Another holder did the division out loud the same morning: "How are 320 million tokens at a buyback price of $0.03 only $50K?" The arithmetic answers itself. 320 million BDAG at the advertised $0.03 would be $9.6 million. A dashboard value of $50,000 implies an effective price of roughly $0.00015, about two hundred times below the headline. This is the "compression" holders keep describing: the dashboard shows a large coin count, then values it at a tiny fraction of the advertised rate.

The bigger problem: the obligations may have passed the funds

On June 8 we documented that the buyback wallets are real and hold roughly $68.5 million on chain. On June 10, community members began reporting that the deposits sent in have now exceeded that figure. Darren Frost, 09:08 UTC:

"Today the value of the buy back liquidity wallets 1 to 4 has been exceeded by the buyback volume committed by investors. What is the plan, will buy back close, further funds committed or restrictions per investor imposed?" — Community member Darren Frost, June 10, 2026, 09:08 UTC.

Debin PT, 06:01 UTC: "Why are they still receiving deposits at the buyback address even though it has surpassed $68 million? How do you think it will be distributed later?" The direct-send wallet alone is reported to hold roughly 5.94 billion BDAG. Even valued at the project's own lowest direct-send rate, the deposits represent a claim on funds; valued at the advertised $0.02 to $0.03, they dwarf the $68.5 million many times over. The community's own infographic on the program states the principle plainly: a buyback's commitments should never exceed the funds available to satisfy them.

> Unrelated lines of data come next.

omit [Fintype G] [DecidableEq G] in
/-- On the weight space, `Q` is multiplication by `|U|`. [folklore] -/
theorem heckeAverage_apply_of_mem {w : W} (hw : w ∈ weightSpace ρ U (fun u => (lam u : ℂ))) :
    heckeAverage U lam ρ w = (Fintype.card U : ℂ) • w := by
  simp only [heckeAverage, LinearMap.sum_apply, LinearMap.smul_apply]
  have h : ∀ u : U, (lam u : ℂ) • ρ ((u : G)⁻¹) w = w := by
    intro u
    have hu := hw u⁻¹
    simp only [Subgroup.coe_inv, map_inv, Units.val_inv_eq_inv_val] at hu
    rw [hu, smul_smul, mul_inv_cancel₀ (Units.ne_zero _), one_smul]
  simp only [h, Finset.sum_const, Finset.card_univ, Nat.cast_smul_eq_nsmul]

/-- The Hecke function `f_x = λ ⋆ δ_x ⋆ λ`: `f_x(y) = ∑_{u x u' = y} λ(u) λ(u')`. [folklore] -/
def heckeBasisFun (x : G) (y : G) : ℂ :=
  ∑ u : U, ∑ u' : U, if (u : G) * x * u' = y then (lam u : ℂ) * (lam u' : ℂ) else 0

omit [Fintype G] in
/-- `f_x` is a Hecke function. [folklore] -/
theorem isHeckeFunction_heckeBasisFun (x : G) : IsHeckeFunction U lam (heckeBasisFun U lam x) := by
  intro u₀ y
  constructor
  · simp only [heckeBasisFun, Finset.mul_sum]
    -- reindex the outer sum `u ↦ u₀ u`
    refine (Fintype.sum_equiv (Equiv.mulLeft u₀) _ _ fun u => ?_).symm
    refine Finset.sum_congr rfl fun u' _ => ?_
    simp only [Equiv.coe_mulLeft, Subgroup.coe_mul, map_mul, Units.val_mul]
    have hiff : (u₀ : G) * u * x * u' = u₀ * y ↔ (u : G) * x * u' = y := by
      constructor
      · intro h; apply mul_left_cancel (a := (u₀ : G)); simpa [mul_assoc] using h
      · intro h; rw [← h]; simp [mul_assoc]
    by_cases h : (u : G) * x * u' = y
    · rw [if_pos (hiff.mpr h), if_pos h]; ring
    · rw [if_neg (fun h' => h (hiff.mp h')), if_neg h, mul_zero]
  · simp only [heckeBasisFun, Finset.sum_mul]
    refine Finset.sum_congr rfl fun u _ => ?_
    -- reindex the inner sum `u' ↦ u' u₀`
    refine (Fintype.sum_equiv (Equiv.mulRight u₀) _ _ fun u' => ?_).symm
    simp only [Equiv.coe_mulRight, Subgroup.coe_mul, map_mul, Units.val_mul]
    have hiff : (u : G) * x * (u' * u₀) = y * u₀ ↔ (u : G) * x * u' = y := by
      constructor
      · intro h; apply mul_right_cancel (b := (u₀ : G)); simpa [mul_assoc] using h
      · intro h; rw [← h]; simp [mul_assoc]
    by_cases h : (u : G) * x * u' = y
    · rw [if_pos (hiff.mpr h), if_pos h]; ring
    · rw [if_neg (fun h' => h (hiff.mp h')), if_neg h, zero_mul]

/-- `ρ_{f_x} = Q ρ(x⁻¹) Q`. [folklore] -/
theorem weightedSum_heckeBasisFun (x : G) :
    Representation.weightedSum ρ (heckeBasisFun U lam x) =
      heckeAverage U lam ρ ∘ₗ ρ x⁻¹ ∘ₗ heckeAverage U lam ρ := by
  refine LinearMap.ext fun w => ?_
  have lhs : Representation.weightedSum ρ (heckeBasisFun U lam x) w =
      ∑ u : U, ∑ u' : U, ((lam u : ℂ) * (lam u' : ℂ)) • ρ ((u : G) * x * u')⁻¹ w := by
    rw [Representation.weightedSum_apply]
    simp only [heckeBasisFun, Finset.sum_smul, ite_smul, zero_smul]
    rw [Finset.sum_comm]
    refine Finset.sum_congr rfl fun u _ => ?_
    rw [Finset.sum_comm]
    refine Finset.sum_congr rfl fun u' _ => ?_
    rw [Finset.sum_ite_eq, if_pos (Finset.mem_univ _)]
  have rhs : (heckeAverage U lam ρ ∘ₗ ρ x⁻¹ ∘ₗ heckeAverage U lam ρ) w =
      ∑ u : U, ∑ u' : U, ((lam u : ℂ) * (lam u' : ℂ)) • ρ ((u : G) * x * u')⁻¹ w := by
    simp only [heckeAverage, LinearMap.coe_comp, Function.comp_apply, LinearMap.sum_apply,
      LinearMap.smul_apply, map_sum, map_smul, Finset.smul_sum]
    refine Finset.sum_congr rfl fun u _ => Finset.sum_congr rfl fun u' _ => ?_
    rw [smul_smul, ← Module.End.mul_apply, ← Module.End.mul_apply, ← map_mul, ← map_mul]
    congr 2
    simp only [mul_inv_rev, mul_assoc]
  rw [lhs, rhs]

What we cannot confirm, stated plainly

Two caveats, because being precise is the point of this site. First, the "obligations have passed the liquidity" claim is a community calculation drawn from on-chain wallet balances and the advertised prices, not an official disclosure from BlockDAG. The project has not published the total committed volume or the buyback budget. Second, one community member, Debin PT, argues the four wallets are not dedicated buyback wallets at all but pre-existing exchange-liquidity wallets that "existed long before the buyback." If that is correct, it does not help the project; it means even less may be specifically earmarked to pay buyback claims. Either reading lands in the same place: the money visibly set aside is not obviously enough to honour what has been advertised.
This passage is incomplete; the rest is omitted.